Georgia to keep Russian natural gas and electricity imports
President Eduard Shevardnadze has announced the Georgia will continue to import natural gas and electricity from Russia, according to Interfax News Agency.
"We will always buy natural gas and electricity from companies in neighbouring Russia," the Georgian leader said. "We are actively cooperating with them and the cooperation will go on."
Georgian government confirms sale of power distribution company
The Georgian government has officially confirmed that the Russian joint-stock company, Unified Energy System, has bought the 75 per cent of shares the American energy company, AES, owned in the electricity distribution company],Telasi.
Minister of Fuel and Energy Davit Mirtskhulava told journalists on 1st August that AES had the right to sell the 75 per cent of shares it owned in Telasi, Prime News News Agency has reported.
At the same time, the chairman of the energy regulatory commission, Elizbar Eristavi, has said that under the 1998 agreement AES did not have the right to sell even a fraction of its shares without approval from the Georgian government.
He said that according to the agreement, the US company could sell its shares only five years after the purchase of Telasi. He also said that the Georgian government had not given this right to the US company.
FOREIGN ECONOMIC RELATIONS
Menargarishvili unconcerned about influx of Russian businesses
Georgia's course towards the Western markets will not be hindered by the entry of big Russian businesses into the country, Georgian Foreign Minister, Irakly Menagarishvili, said commenting on reports of heightened concern by opposition leaders, according to Interfax News Agency.
"All of Georgia's foreign policy measures comply with this position," Menagarishvili said in an interview with the news agency. With respect to stronger economic ties with Russia, Menargarishvili said: "If everything proceeds in accordance with the law and with due account taken of the two countries' interests, Tbilisi will welcome it." The minister added that economic ties with Russia will not obstruct his country's willingness to forge relations with the West and the Euro-Atlantic organisations.
"The Georgian leadership has stated on many occasions that good neighbourly relations with Russia are Georgia's geopolitical imperative, although that does not imply a departure from the strategy of integration with Europe or NATO, which is expected to strengthen Georgia's state system and security," he was quoted as saying.
Asked to comment on the US' reaction to the arrival of Russian gas giant, Gazprom, and utility, UES, in Georgia, Menagarishvili said: "There was no negative reaction. But we were given recommendations not to jeopardise other major strategic economic projects already in progress."
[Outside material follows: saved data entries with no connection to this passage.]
/-- A bounded measurable `F` has `F(φ + ·)` integrable for every finite measure. [folklore] -/
theorem integrable_comp_add_of_bounded {P : Measure X} [IsFiniteMeasure P] {F : X → ℝ}
    (hF : Measurable F) {B : ℝ} (hB : ∀ x, |F x| ≤ B) (φ : X) :
    Integrable (fun ζ => F (φ + ζ)) P := by
  refine (integrable_const B).mono' (hF.comp (measurable_const_add φ)).aestronglyMeasurable
    (Eventually.of_forall fun ζ => ?_)
  rw [Real.norm_eq_abs]
  exact hB _

omit [MeasurableAdd₂ X] in
/-- `|E_P θ F| ≤ B` for a probability measure `P` and `|F| ≤ B`. [folklore] -/
theorem abs_thetaConv_le {P : Measure X} [IsProbabilityMeasure P] {F : X → ℝ} {B : ℝ}
    (hB : ∀ x, |F x| ≤ B) (φ : X) : |thetaConv P F φ| ≤ B := by
  rw [thetaConv]
  have h0 : 0 ≤ B := (abs_nonneg _).trans (hB 0)
  calc |∫ ζ, F (φ + ζ) ∂P| ≤ ∫ ζ, |F (φ + ζ)| ∂P := abs_integral_le_integral_abs
    _ ≤ ∫ _ζ, B ∂P := by
        by_cases hi : Integrable (fun ζ => |F (φ + ζ)|) P
        · exact integral_mono hi (integrable_const B) fun ζ => hB _
        · rw [integral_undef hi]; exact integral_nonneg fun _ => h0
    _ = B := by simp

end Theta

/-! ### Lebesgue measure and currying: `ℝ^{Λ × κ} ≃ (ℝ^κ)^Λ` -/

section Curry

variable (Λ κ : Type*) [Fintype Λ] [Fintype κ]

/-- **Uncurrying preserves Lebesgue measure**: `(Λ → κ → ℝ) → (Λ × κ → ℝ)` is measure
preserving for the product Lebesgue measures. [folklore] -/
theorem volume_preserving_curry_symm :
    MeasurePreserving (MeasurableEquiv.curry Λ κ ℝ).symm
      (volume : Measure (Λ → κ → ℝ)) (volume : Measure (Λ × κ → ℝ)) where
  measurable := (MeasurableEquiv.curry Λ κ ℝ).symm.measurable
  map_eq := by
    rw [volume_pi]
    refine (Measure.pi_eq fun s hs => ?_).symm
    rw [MeasurableEquiv.map_apply, MeasurableEquiv.coe_curry_symm]
    have hpre : Function.uncurry ⁻¹' Set.univ.pi s =
        Set.univ.pi fun x : Λ => Set.univ.pi fun i : κ => s (x, i) := by
      ext f
      simp only [Set.mem_preimage, Set.mem_univ_pi, Function.uncurry_apply_pair, Prod.forall]
    rw [hpre, Measure.pi_pi]
    simp_rw [volume_pi_pi]
    rw [← Finset.univ_product_univ, Finset.prod_product]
WB loan supports agro developments
The World Bank will allocate a US$15m loan to Georgia in 2003 for agriculture development, Interfax News Agency quoted Agriculture Minister, David Kirvalidze, as saying. The loan will be allocated for 40 years with a 10-year grace period at 0.755 annually.
The International Development Association (IDA), which is financing the project, has allocated a US$670,000 grant for preparation work. The funds will be put to use from September 2003.